Discussion in 'Ruby' started by Ruby Quiz, Feb 2, 2006.

  1. Ruby Quiz

    Ruby Quiz Guest

    The great element of porting a library is that you get examine another
    programmer's ideas. If you're lucky, that may teach you a new trick or two.
    I'll use my experience as an example.

    Using Buffers

    When I decided to port File::ReadBackwards, the first question I asked myself
    was, how do you read a file backwards? I decided that you would need to put the
    read head at the end of the file, then work it backwards bit by bit. You can't
    return a line until you have the whole thing, so I knew I would need to buffer
    the reads. I guessed I would be sure I had a line when I had seen two line
    endings (whatever is between them is a line) or run into the beginning of the
    file (no more data). That actually turns out to be the rough process, but,
    luckily for me, Uri Guttman is smarter than me and reading Uri's code taught me
    a couple of tricks.

    Here's a simplified version of my port, showing only the interesting methods:

    # Based on Perl's File::ReadBackwards module, by Uri Guttman.
    class Elif
    MAX_READ_SIZE = 1 << 10 # 1024

    def initialize( *args )
    @file = File.new(*args)
    @file.seek(0, IO::SEEK_END)

    @current_pos = @file.pos

    @read_size = @file.pos % MAX_READ_SIZE
    @read_size = MAX_READ_SIZE if @read_size.zero?

    @line_buffer = Array.new
    end

    def gets( sep_string = $/ )
    return @line_buffer.pop if @line_buffer.size > 2 or @current_pos.zero?

    @current_pos -= @read_size
    @file.seek(@current_pos, IO::SEEK_SET)
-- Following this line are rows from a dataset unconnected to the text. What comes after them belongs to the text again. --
import Summits.CriticalPhenomena.PercolationContinuityZ3.Theorems.PercNearOneGluingNoHeavyLowerTailSahiGridPatternRoutingCertForms

/-!
# `NoHeavyLowerTail` (crux stmt-CriticalPhenomena-4575), Sahi programme P1: **ROUTING CERTIFICATES, PART 2 — the atom dictionary, a kernel-checkable
# certificate checker with soundness in every dimension, and THEOREM BA₀ for the non-product top-cube set `↑{12,21} ⊆ [3]²`**

Support file (Sahi cell, seat `prim-sahi-p1`, generation 30; `--supports stmt-CriticalPhenomena-4575`).  Executable bookkeeping definitions + proofs; no `sorry`,
no `native_decide`; standard axioms.  Vocabulary of `…SahiGridPatternRoutingCertForms` (the symbols `n_a, n_b, ℓ`, `routeEv`, `routeListForm`, usage / plan forms).

THE MATHEMATICS (memo FROM-prim-sahi-p1-gen29-BLOCK-STEPS §3.2; census W120).  ATOMS (`routeAtomUnitsI`, point indices lexicographic): kind `3`:
`κ_a(ξ,η') − κ_a(ξ,η)` (`η ≤ η'`, `κ_a = n_a − ℓ`); `4`: `κ_b(ξ',η) − κ_b(ξ,η)` (`ξ ≤ ξ'`); `8, 9, 10`: second differences of `n_a, n_b, ℓ` over a rectangle
`(ξ,η) ≤ (ξ',η')` — each evaluates to a number `≥ 0` for EVERY `k` and all up-sets `V, P, Q` (`routeEv_atom_nonneg`).  A DIAGONAL ROUTING CERTIFICATE of
`S ⊆ [3]^n` is a list of weighted atoms `(w, K, a, b, c, d)` with  `D·(2^n Σ_{ξ∈S}(n_a+n_b−ℓ)(ξ,ξ) − usage_S) = Σ w·atom`  as formal forms; **`routeDiagCheck`**
decides this on point indices (plus index bounds, order side conditions, and a left-inverse test of the point coding), and
**`theta_blockAnd_le_diag_of_check`** (SOUNDNESS) turns a passing check into the routing inequality (R) `Θ_{S×V}(P×Q) ≤ 2^n Σ_{ξ∈S} Θ_V(P^ξ×Q^ξ)` for every
`k` and all up-sets `V, P, Q`.  Condition (H) of `…DiagCertBlockAndRouting` is automatic for the diagonal plan (`routeH_diag`), hence
**`diagCert_blockAnd_N_of_diagRouteCheck`**: (N) for `d' = 2^n·1_S ⊗ d` on `S × V` for every `V` with a certificate `d ≥ 0`, and
**`sStarD_blockAnd_cylSet_nonneg_of_diagRouteCheck`**: `[3]^m × (S×V)` is a good first slot of the pattern functional for every `m` (given (T) for `d'`,
which is `…DiagCertBlockAndT.diagCert_blockAnd_T`).  INSTANCE, kernel `decide` on the census certificate W120 §3b D_000001011 (96 atoms, scale 2):
`S = ↑{12,21} = {12,21,22} ⊆ [3]²`, the only NON-PRODUCT up-set of the top cube `{1,2}²` — **`diagCert_blockAnd_N_up12or21`**, **`sStarD_blockAnd_up12or21_nonneg`**
(THEOREM BA₀(↑{12,21}): the first block-AND step that is neither a literal step nor a cylinder lift; the product sets are iterated literal steps).  The same
checker accepts the census certificates of all 19 up-sets of `{1,2}³` (to be replayed in companion files).  Nothing here asserts `PatternPos d` for `d ≥ 4`. [this work]
-/

namespace Summit.CriticalPhenomena.PercolationContinuityZ3.Theorems.SahiGridPattern

open Finset SahiGrid3
open scoped BigOperators

variable {n k : ℕ}

/-! ### The atom dictionary (point indices are lexicographic, first coordinate most significant) -/

/-- The point of `[3]^n` with lexicographic index `i`. [this work] -/
def routePt (n i : ℕ) : Pd n := fun a => ⟨i / 3 ^ (n - 1 - (a : ℕ)) % 3, Nat.mod_lt _ (by norm_num)⟩

/-- A lexicographic code of a point (only its left-inverse property on `[0, 3^n)`, tested by the checker, is ever used). [this work] -/
def routeCode (ξ : Pd n) : ℕ := (List.finRange n).foldl (fun acc t => 3 * acc + (ξ t : ℕ)) 0

/-- All points of `[3]^n`, by index. [this work] -/
def routePts (n : ℕ) : List (Pd n) := (List.range (3 ^ n)).map (routePt n)

/-- Boolean test of the product order on `[3]^n`. [this work] -/
def routeLe (p q : Pd n) : Bool := decide (∀ t : Fin n, p t ≤ q t)

/-- `routeLe` decides the product order. [this work] -/
theorem le_of_routeLe {p q : Pd n} (h : routeLe p q = true) : p ≤ q := by unfold routeLe at h; rw [decide_eq_true_iff] at h; exact fun t => h t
    @line_buffer[0] = "#{@file.read(@read_size)}#{@line_buffer[0]}"
    @read_size = MAX_READ_SIZE # Set a size for the next read.

    @line_buffer[0] =
    @line_buffer[0].scan(/.*?#{Regexp.escape(sep_string)}|.+/)
    @line_buffer.flatten!

    gets(sep_string)
    end
    end

    You can see the first trick Uri taught me in initialize(). Working the pointer
    backwards can be messy. You have to keep track of where you are, shift the read
    pointer back, read some, but always make sure you have that many bytes left.
    There's an easier way.

    If you pick some number of bytes you are going to read, you can consider the
    file to be in chunks that size. For example, if we are going to read ten bytes
    at a time and have a twenty-four byte file, we can deal with it in chunks of
    ten, ten, and four. The only odd chunk size is at the end, where we start, so
    we can deal with that immediately and then all future reads can be whatever
    chunk size we selected.

    That's what initialize() is doing: Open the file, jump to the end, and set that
    initial read size to handle the dangling partial chunk.
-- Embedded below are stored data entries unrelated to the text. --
/-- **THE DICHOTOMY IN RANK FOURTEEN.** Let `H` be an effective polarized weight-one `ℚ`-Hodge structure with
`dim V = 14` and `End_Hdg(V) = ℚ`, and `𝔤 ⊆ End_ℚ(V)` a bracket-closed `ℚ`-subspace of `ψ`-skew operators whose
complex span contains a Hodge operator `Θ`. Then EITHER every `ψ_ℂ`-skew operator of `V_ℂ` lies in `𝔤_ℂ`
(`𝔤_ℂ = 𝔰𝔭(V,ψ)_ℂ ≅ 𝔰𝔭₁₄` — Moonen–Zarhin Thm. (2.7), `g = 7`: «`Hg(X) = Sp_D(V,φ)`»), OR `𝔤_ℂ`
is in the plus-line position of `plusLine_of_forall_scalar` (raising line `ℂB₀`, lowering line `ℂB̄₀`,
`B₀B̄₀ = μ₀ ≠ 0` on `V^{1,0}`, `B̄₀B₀ = μ₀` on `V^{0,1}` — the complexified shape `𝔰𝔩₂ ⊗ 1 ⊕ 1 ⊗ 𝔨` on
`ℂ² ⊗ ℂ⁷` of Mumford's examples, whose exclusion under `End_Hdg(V) = ℚ` is arithmetic).
[cite: MoonenZarhin1999LowDim, §2 p. 715 and (2.4)–(2.7)] [cite: Ribet1983, Thm. 1]
[cite: Mumford1969NoteShimura, §4] [cite: Deligne1982HodgeCycles, I §3 Prop. 3.4] -/
theorem SymplecticThetaFourteen.dichotomy [Module.Finite ℚ V] (H : HodgeStructure V n) (hn : n = 1)
    (heff : H.IsEffective) (ψ : H.Polarization) (hE : ∀ a ∈ H.endAlg, ∃ x : ℚ, a = x • 1)
    (hV : Module.finrank ℚ V = 14) (𝔤 : Submodule ℚ (Module.End ℚ V))
    (hbr : ∀ X ∈ 𝔤, ∀ X' ∈ 𝔤, X * X' - X' * X ∈ 𝔤) {Θ : Module.End ℂ (ℂ ⊗[ℚ] V)}
    (hΘ : ∀ p, ∀ x ∈ H.piece p (n - p), Θ x = ((2 * p - n : ℤ) : ℂ) • x) (hΘ𝔤 : Θ ∈ spanC 𝔤)
    (hskew : ∀ X ∈ 𝔤, ∀ v w, ψ.form (X v) w + ψ.form v (X w) = 0) :
    (∀ Y : Module.End ℂ (ℂ ⊗[ℚ] V),
        (∀ x y, ψ.form.baseChange ℂ (Y x) y + ψ.form.baseChange ℂ x (Y y) = 0) → Y ∈ spanC 𝔤) ∨
      ∃ B₀ ∈ spanC 𝔤, ∃ C₀ ∈ spanC 𝔤, ∃ μ₀ : ℂ,
        B₀ ≠ 0 ∧ (∀ p ∈ H.piece 1 0, B₀ p = 0) ∧ (∀ v, B₀ v ∈ H.piece 1 0) ∧
        (∀ v, C₀ v = conj (B₀ (conj v))) ∧ (∀ q ∈ H.piece 0 1, C₀ q = 0) ∧ (∀ v, C₀ v ∈ H.piece 0 1) ∧
        μ₀ ≠ 0 ∧ starRingEnd ℂ μ₀ = μ₀ ∧
        (∀ p ∈ H.piece 1 0, B₀ (C₀ p) = μ₀ • p) ∧ (∀ q ∈ H.piece 0 1, C₀ (B₀ q) = μ₀ • q) ∧
        (∀ B ∈ spanC 𝔤, (∀ p ∈ H.piece 1 0, B p = 0) → (∀ v, B v ∈ H.piece 1 0) → ∃ c : ℂ, B = c • B₀) ∧
        (∀ C ∈ spanC 𝔤, (∀ q ∈ H.piece 0 1, C q = 0) → (∀ v, C v ∈ H.piece 0 1) → ∃ c : ℂ, C = c • C₀) := by
  have hP7 := (SymplecticThetaFourteen.finrank_pieces_eq_seven H hn heff hV hΘ).1
  have hP0 : H.piece 1 0 ≠ ⊥ := fun h => by rw [h, finrank_bot] at hP7; exact absurd hP7 (by norm_num)
  by_cases hsc : ∀ B ∈ spanC 𝔤, (∀ p ∈ H.piece 1 0, B p = 0) → (∀ v, B v ∈ H.piece 1 0) →
      ∀ C : Module.End ℂ (ℂ ⊗[ℚ] V), (∀ v, C v = conj (B (conj v))) →
        ∃ μ : ℂ, ∀ p ∈ H.piece 1 0, B (C p) = μ • p
  · exact Or.inr (SymplecticThetaTen.plusLine_of_forall_scalar H hn heff ψ hE 𝔤 hbr hΘ hΘ𝔤 hskew hP0 hsc)
  · left
    push Not at hsc
    obtain ⟨B, hB𝔤, hBP, hBim, C, hC, hnot⟩ := hsc
    rcases SymplecticThetaFourteen.levi_eq_top_or_scalar H hn heff ψ hE 𝔤 hbr hΘ hΘ𝔤 hskew hP7 hB𝔤 hBP hBim hC with
      hlevi | ⟨μ, hμ⟩
    · intro Y hY
      exact SymplecticThetaTen.mem_spanC_of_skew_of_levi H hn heff ψ hE 𝔤 hbr hΘ hΘ𝔤 hskew hP0 hlevi hY
    · obtain ⟨p, hp, hne⟩ := hnot μ
      exact absurd (hμ p hp) hne

end Main

end HodgeStructure

end Literature.AlgebraicGeometry.Motives

end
    Now we can tackle gets() and I'll tell you about the other lesson Uri taught me.
    First, the function of gets() is pretty basic: If we know we have a line or
    that we are out of lines, return it or nil. Otherwise, read some more data,
    trying to make one of those two exit conditions true, and recurse. The only
    hard part is deciding when we have a line.
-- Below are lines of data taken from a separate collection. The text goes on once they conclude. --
/-- **Hauser–Perlega's assertion (2) for `c = p`: an increase of the shade at an EQUIMULTIPLE
point requires `ord₀ F ≥ 2p`.** ("the order `o` of the coefficient ideal … is a multiple
`o = w·c!` of `c!`, with `w ≥ 2`", [HauserPerlega2019PRIMS] §3 Theorem (2); for the
hypersurface `x^p + F` the coefficient ideal is `(F)^{(p−1)!}`, so `o = (p−1)!·ord₀ F` and
`w = ord₀ F / p`.) In the model: for a cleaned state `(F, r)` with `y^r ∣ F` and `ord₀ F ≥ p`,
if the shade increases at the point `b` of the `y_j`-chart AND the new residual polynomial
still has order `≥ p` (the point is equiconstant for `x^p + F`), then `2p ≤ ord₀ F`. Proof
(derived here in the model's terms): `p ∣ ord₀ F` (`necessary_of_shadeIncreases`); if
`ord₀ F = p` then the new order `|r′| + shade + 1 ≥ p` forces `r = e_{i₀}` for the lost
component `i₀`, every initial monomial is `y_j^{p−n} y_{i₀}^{n}` (`n ≥ 1`), the lowest
`y_j`-layer of the transform is `Ψ(y_{i₀}) = Σ c_n (y_{i₀} + b_{i₀})^n` of degree `≤ p`, whose
monomials of degree `1, …, p−1` must be cleaned away, i.e. vanish; translating back,
`Σ c_n y_{i₀}^n = Ψ₀ + Ψ_p (y_{i₀} − b_{i₀})^p = (Ψ₀ − Ψ_p b_{i₀}^p) + Ψ_p y_{i₀}^p` in
characteristic `p`, so the only initial monomial is `y_{i₀}^p` — a `p`-th power in a cleaned
`F`, contradiction. Without the equimultiplicity hypothesis the statement is false in the model
(`F = y₁y₂`, `r = (1,1)`, `p = 2`: the shade "increases" from `0` to `1` at the non-equiconstant
point `b₁ = 1` of the `y₂`-chart, where the new order is `1 < p`).
[cite: HauserPerlega2019PRIMS, §3 Theorem (2)] [cite: Hauser2010, §G Kangaroo Theorem (1)] -/
theorem two_mul_le_ordZero_of_shadeIncreases (j : σ) (b : σ → K) (hbj : b j = 0)
    (s : State σ K) (hclean : deletePthPowers p s.F = s.F) {o : ℕ} (ho : ordZero s.F = o)
    (hpo : p ≤ o) (hr : ∀ d ∈ s.F.support, s.r ≤ d) (hinc : ShadeIncreases p j b s)
    (hord : (p : ℕ∞) ≤ ordZero (step p j b s).F) : 2 * p ≤ o := by
  by_contra hlt
  rw [not_le] at hlt
  have hp1 : 1 < p := hp.out.one_lt
  obtain ⟨hpdvd, -, -⟩ := necessary_of_shadeIncreases p j b hbj s hclean ho hpo hr hinc
  -- `o = p`; from now on we work with `p`
  have hop : o = p := by
    obtain ⟨w, hw⟩ := hpdvd
    have hw1 : w = 1 := by
      rcases Nat.lt_or_ge w 2 with h | h
      · interval_cases w
        · omega
        · rfl
      · nlinarith
    rw [hw, hw1, mul_one]
  have hop' : ordZero s.F = (p : ℕ) := by rw [ho, hop]
  clear hlt hpdvd ho hpo hop o
  have hdeg := le_degree_of_ordZero_eq s hop'
  obtain ⟨-, hfix, -⟩ := necessary_of_shadeIncreases p j b hbj s hclean hop' le_rfl hr hinc
  obtain ⟨i₀, hi₀, hbi₀, hri₀, -, o₁, ho₁, ho₁eq, -⟩ :=
    exists_nonexceptional_of_shadeIncreases p j b hbj s hclean hop' le_rfl hr hinc
  have hpo₁ : p ≤ o₁ := by
    rw [ho₁] at hord
    exact_mod_cast hord
  -- the new multiplicities `r′ = (r.update j 0).filter (b = 0)`, pointwise
  have hr1 : (step p j b s).r = (s.r.update j (p - p)).filter (fun i => b i = 0) :=
    newMult_eq p j b hbj s hop'
  have hr1k : ∀ k, (step p j b s).r k = if b k = 0 then (if k = j then 0 else s.r k) else 0 := by
    intro k
    rw [hr1, Finsupp.filter_apply, Finsupp.update_apply, Nat.sub_self]
  -- `|r′| + r_j + Σ_{i ∈ T′} r_i ≤ |r|` for any set `T′` of translated indices other than `j`
  have hsplit : ∀ T' : Finset σ, (∀ i ∈ T', i ≠ j ∧ b i ≠ 0) →
      (step p j b s).r.degree + s.r j + ∑ i ∈ T', s.r i ≤ s.r.degree := by
    intro T' hT'
    have hpt : ∀ k, (step p j b s).r k + (if k = j then s.r j else 0) + (if k ∈ T' then s.r k else 0)
        ≤ s.r k := by
      intro k
      rw [hr1k]
      by_cases hkj : k = j
      · rw [hkj, if_pos hbj, if_pos rfl, if_pos rfl, if_neg (fun h => (hT' _ h).1 rfl)]
        omega
      · rw [if_neg hkj, if_neg hkj]
        by_cases hkT : k ∈ T'
        · rw [if_pos hkT, if_neg (hT' k hkT).2]
          omega
        · rw [if_neg hkT]
          split_ifs <;> omega
    have hsum := Finset.sum_le_sum fun k (_ : k ∈ (Finset.univ : Finset σ)) => hpt k
    rw [Finset.sum_add_distrib, Finset.sum_add_distrib, Finset.sum_ite_eq' Finset.univ j,
      if_pos (Finset.mem_univ j), Finset.sum_ite_mem, Finset.univ_inter,
      ← Finsupp.degree_eq_sum, ← Finsupp.degree_eq_sum] at hsum
    exact hsum
  -- `|r| ≤ |r′| + 1` from the new order `≥ p`, hence `r_{i₀} = 1`, `r_j = 0`, other translated `r_i = 0`
  have hro : s.r.degree ≤ p := by
    obtain ⟨⟨d₀, hd₀, hd₀deg⟩, -⟩ := (ordZero_eq_nat_iff _ _).mp hop'
    exact hd₀deg ▸ degree_le_degree_of_le (hr d₀ (MvPolynomial.mem_support_iff.mpr hd₀))
  have hsum1 : s.r.degree ≤ (step p j b s).r.degree + 1 := by omega
  have hone := hsplit {i₀} (fun i hi => by
    rw [Finset.mem_singleton] at hi; subst hi; exact ⟨hi₀, hbi₀⟩)
  rw [Finset.sum_singleton] at hone
  have hri₀1 : s.r i₀ = 1 := by omega
  have hrj0 : s.r j = 0 := by omega
  have hothers : ∀ i, i ≠ j → i ≠ i₀ → b i = 0 ∨ s.r i = 0 := by
    intro i hij hii
    by_cases hbi : b i = 0
    · exact Or.inl hbi
    · right
      have htwo := hsplit {i₀, i} (fun k hk => by
        rw [Finset.mem_insert, Finset.mem_singleton] at hk
        rcases hk with rfl | rfl
        · exact ⟨hi₀, hbi₀⟩
        · exact ⟨hij, hbi⟩)
      rw [Finset.sum_pair (Ne.symm hii)] at htwo
      omega
  -- initial monomials are `y_j^{p−n} y_{i₀}^{n}` with `n ≥ 1`
  have hinit : ∀ d ∈ s.F.support, d.degree = p →
      1 ≤ d i₀ ∧ ∀ i, i ≠ j → i ≠ i₀ → d i = 0 := by
    intro d hd hdp
    have hdi₀ : 1 ≤ d i₀ := hri₀1 ▸ Finsupp.le_def.mp (hr d hd) i₀
    refine ⟨hdi₀, fun i hij hii => ?_⟩
    have hdvd : p ∣ d i := hfix i hij (hothers i hij hii) d hd hdp
    have h1 := degree_eq_add_sum_erase i₀ d
    have h2 : d i ≤ ∑ k ∈ univ.erase i₀, d k :=
      Finset.single_le_sum (fun k _ => Nat.zero_le (d k))
        (Finset.mem_erase.mpr ⟨hii, Finset.mem_univ i⟩)
    rcases hdvd with ⟨w, hw⟩
    rcases Nat.eq_zero_or_pos w with h0 | hpos
    · rw [hw, h0, mul_zero]
    · exfalso
      have : p ≤ d i := by rw [hw]; exact Nat.le_mul_of_pos_right p hpos
      omega
  -- hence the chart exponent of an initial `d` is `(d i₀)·e_{i₀}`
  have hchart : ∀ d ∈ s.F.support, d.degree = p →
      chartExponent p j d = Finsupp.single i₀ (d i₀) := by
    intro d hd hdp
    obtain ⟨-, hzero⟩ := hinit d hd hdp
    ext i
    rw [chartExponent_apply, Finsupp.single_apply]
    by_cases hij : i = j
    · subst hij; rw [if_pos rfl, if_neg hi₀, hdp, Nat.sub_self]
    · rw [if_neg hij]
      by_cases hii : i = i₀
      · subst hii; rw [if_pos rfl]
      · rw [if_neg (fun h => hii h.symm), hzero i hij hii]
  -- the lowest-layer polynomial `G₀ = Σ_{initial d} c_d y_{i₀}^{d_{i₀}}`
  set I : Finset (σ →₀ ℕ) := s.F.support.filter fun d => d.degree = p with hI
  set G₀ : MvPolynomial σ K := ∑ d ∈ I, monomial (Finsupp.single i₀ (d i₀)) (coeff d s.F) with hG₀
  -- (i) on the layer `E_j = 0` the point transform and `translate b G₀` have the same coefficients
  have hlayer : ∀ E : σ →₀ ℕ, E j = 0 →
      coeff E (pointTransform p j b s) = coeff E (translate b G₀) := by
    intro E hEj
    rw [pointTransform_eq_sum, coeff_sum, hG₀, translate_eq_sum_support]
    -- rewrite the right-hand side termwise through the monomial expansion of `G₀`
    have hrhs : coeff E (∑ e ∈ (∑ d ∈ I, monomial (Finsupp.single i₀ (d i₀)) (coeff d s.F)).support,
        translate b (monomial e (coeff e (∑ d ∈ I, monomial (Finsupp.single i₀ (d i₀))
          (coeff d s.F))))) =
        ∑ d ∈ I, coeff E (translate b (monomial (Finsupp.single i₀ (d i₀)) (coeff d s.F))) := by
      rw [← translate_eq_sum_support]
      unfold translate
      rw [map_sum, coeff_sum]
    rw [hrhs, hI, Finset.sum_filter]
    refine Finset.sum_congr rfl fun d hd => ?_
    by_cases hdp : d.degree = p
    · rw [if_pos hdp, hchart d hd hdp]
    · rw [if_neg hdp]
      by_contra hne
      have h1 := apply_eq_of_coeff_translate_monomial_ne_zero b hbj hne
      rw [hEj, chartExponent_apply, if_pos rfl] at h1
      have h2 := hdeg d hd
      omega
  -- (ii) the coefficients of the point transform at `y_{i₀}^m`, `1 ≤ m < p`, vanish
  have hvanish : ∀ m, 1 ≤ m → m < p →
      coeff (Finsupp.single i₀ m) (pointTransform p j b s) = 0 := by
    intro m hm1 hmp
    have hnot : ¬ IsPthPowerExponent p (Finsupp.single i₀ m) := by
      intro h
      have := (isPthPowerExponent_iff p _).mp h i₀
      rw [Finsupp.single_eq_same] at this
      exact absurd (Nat.le_of_dvd (by omega) this) (by omega)
    have h1 : coeff (Finsupp.single i₀ m) (step p j b s).F = 0 := by
      obtain ⟨-, hmin⟩ := (ordZero_eq_nat_iff _ _).mp ho₁
      exact hmin _ (by rw [Finsupp.degree_single]; omega)
    change coeff (Finsupp.single i₀ m) (deletePthPowers p (pointTransform p j b s)) = 0 at h1
    rwa [coeff_deletePthPowers, if_neg hnot] at h1
  -- (iii) `translate b G₀` is supported on `{0, p·e_{i₀}}`
  have hsuppG₀ : ∀ E ∈ G₀.support, ∃ n, n ≤ p ∧ E = Finsupp.single i₀ n := by
    intro E hE
    rw [hG₀] at hE
    obtain ⟨d, hd, -, rfl⟩ := exists_of_mem_support_sum_monomial _ _ _ hE
    have hdI := Finset.mem_filter.mp hd
    exact ⟨d i₀, hdI.2 ▸ Finsupp.le_degree i₀ d, rfl⟩
  have hsuppT : ∀ E : σ →₀ ℕ, coeff E (translate b G₀) ≠ 0 → E = 0 ∨ E = Finsupp.single i₀ p := by
    intro E hE
    obtain ⟨E', hE', hle⟩ :=
      exists_le_of_mem_support_translate b G₀ (MvPolynomial.mem_support_iff.mpr hE)
    obtain ⟨n, hn, rfl⟩ := hsuppG₀ E' hE'
    have hE_eq : E = Finsupp.single i₀ (E i₀) := by
      ext i
      rw [Finsupp.single_apply]
      by_cases h : i₀ = i
      · subst h; rw [if_pos rfl]
      · rw [if_neg h]
        have := Finsupp.le_def.mp hle i
        rw [Finsupp.single_apply, if_neg h] at this
        omega
    have hm : E i₀ ≤ p := by
      have := Finsupp.le_def.mp hle i₀
      rw [Finsupp.single_eq_same] at this
      omega
    rcases Nat.eq_zero_or_pos (E i₀) with h0 | hpos
    · left; rw [hE_eq, h0, Finsupp.single_zero]
    · rcases hm.lt_or_eq with hlt' | heq
      · exfalso
        have hEj : E j = 0 := by rw [hE_eq, Finsupp.single_apply, if_neg hi₀]
        rw [← hlayer E hEj, hE_eq] at hE
        exact hE (hvanish (E i₀) hpos hlt')
      · right; rw [hE_eq, heq]
  -- (iv) translating back: `G₀ = c₀ + c₁ y_{i₀}^p`
  have hTform : translate b G₀ = C (coeff 0 (translate b G₀)) +
      C (coeff (Finsupp.single i₀ p) (translate b G₀)) * X i₀ ^ p := by
    classical
    rw [C_mul_X_pow_eq_monomial]
    ext E
    rw [coeff_add, coeff_C, coeff_monomial]
    have hp0 : (0 : σ →₀ ℕ) ≠ Finsupp.single i₀ p := by
      intro h
      have := DFunLike.congr_fun h i₀
      rw [Finsupp.single_eq_same, Finsupp.coe_zero, Pi.zero_apply] at this
      omega
    by_cases h0 : E = 0
    · subst h0
      rw [if_pos rfl, if_neg (fun h => hp0 h.symm), add_zero]
    · rw [if_neg (fun h => h0 h.symm)]
      by_cases hp' : E = Finsupp.single i₀ p
      · subst hp'; rw [if_pos rfl, zero_add]
      · rw [if_neg (fun h => hp' h.symm), add_zero]
        by_contra hne
        rcases hsuppT E hne with h | h
        · exact h0 h
        · exact hp' h
  have hG₀form : ∃ c₀ c₁ : K, G₀ = C c₀ + C c₁ * X i₀ ^ p := by
    have hback := (translate_neg_translate b G₀).symm
    rw [hTform] at hback
    set a₀ := coeff 0 (translate b G₀)
    set a₁ := coeff (Finsupp.single i₀ p) (translate b G₀)
    refine ⟨a₀ + a₁ * (-b i₀) ^ p, a₁, ?_⟩
    rw [hback]
    unfold translate
    rw [map_add, algHom_C, algebraMap_eq, map_mul, algHom_C, algebraMap_eq, map_pow, aeval_X,
      add_pow_char (x := (X i₀ : MvPolynomial σ K)) (y := C (-b i₀)) p, ← C_pow, map_add, map_mul]
    ring
  -- (v) compare coefficients: the initial monomial of least `i₀`-exponent must be `y_{i₀}^p`
  obtain ⟨c₀, c₁, hform⟩ := hG₀form
  have hcoeffG₀ : ∀ d ∈ I, coeff (Finsupp.single i₀ (d i₀)) G₀ = coeff d s.F := by
    intro d hd
    rw [hG₀, coeff_sum_monomial_of_injOn I (fun d => Finsupp.single i₀ (d i₀))
      (fun d => coeff d s.F) hd]
    intro d' hd' _ h
    have hn : d' i₀ = d i₀ := by
      have := DFunLike.congr_fun h i₀
      rwa [Finsupp.single_eq_same, Finsupp.single_eq_same] at this
    have hdI := Finset.mem_filter.mp hd
    have hd'I := Finset.mem_filter.mp hd'
    have e1 := hchart d hdI.1 hdI.2
    have e2 := hchart d' hd'I.1 hd'I.2
    have : chartExponent p j d' = chartExponent p j d := by rw [e1, e2, hn]
    exact chartExponent_injective (le_of_eq hd'I.2.symm) (le_of_eq hdI.2.symm) this
  obtain ⟨⟨d₀, hd₀, hd₀deg⟩, -⟩ := (ordZero_eq_nat_iff _ _).mp hop'
  have hd₀s : d₀ ∈ s.F.support := MvPolynomial.mem_support_iff.mpr hd₀
  have hd₀I : d₀ ∈ I := Finset.mem_filter.mpr ⟨hd₀s, hd₀deg⟩
  obtain ⟨hd₀i₀, hzero⟩ := hinit d₀ hd₀s hd₀deg
  have hd₀i₀p : d₀ i₀ = p := by
    by_contra hne
    have hlt' : d₀ i₀ < p := lt_of_le_of_ne (hd₀deg ▸ Finsupp.le_degree i₀ d₀) hne
    have h1 := hcoeffG₀ d₀ hd₀I
    have hne0 : (0 : σ →₀ ℕ) ≠ Finsupp.single i₀ (d₀ i₀) := by
      intro h
      have := DFunLike.congr_fun h i₀
      rw [Finsupp.coe_zero, Pi.zero_apply, Finsupp.single_eq_same] at this
      omega
    have hnep : Finsupp.single i₀ p ≠ Finsupp.single i₀ (d₀ i₀) := by
      intro h
      have := DFunLike.congr_fun h i₀
      rw [Finsupp.single_eq_same, Finsupp.single_eq_same] at this
      omega
    rw [hform, coeff_add, coeff_C, if_neg hne0, coeff_C_mul, X_pow_eq_monomial, coeff_monomial,
      if_neg hnep, mul_zero, add_zero] at h1
    exact hd₀ h1.symm
  -- so `d₀ = p·e_{i₀}` is a `p`-th power monomial of the cleaned `F`: contradiction
  apply not_isPthPowerExponent_of_clean p hclean hd₀s
  rw [isPthPowerExponent_iff]
  intro i
  by_cases hii : i = i₀
  · subst hii; rw [hd₀i₀p]
  · by_cases hij : i = j
    · subst hij
      have h1 := degree_eq_add_sum_erase i d₀
      have h2 : d₀ i₀ ≤ ∑ k ∈ univ.erase i, d₀ k :=
        Finset.single_le_sum (fun k _ => Nat.zero_le _)
          (Finset.mem_erase.mpr ⟨hi₀, Finset.mem_univ _⟩)
      have : d₀ i = 0 := by omega
      rw [this]; exact dvd_zero p
    · rw [hzero i hij hii]; exact dvd_zero p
    I was dreaming up a complicated solution to this, when reading Uri's code showed
    me the light. You can store the data in the buffer exactly like it is in the
    file (or whatever we've read of it so far). We will break it at lines though,
    because that's what we're interested in reading. At any given time, it's very
    likely the buffer holds a partial line (because we haven't seen the rest).
    However, if we have at least two lines buffered, we can return one immediately.
    One of them is likely a partial sure, but the last one, the one the user wants,
    must be full now. This is easy to code, as you can see above.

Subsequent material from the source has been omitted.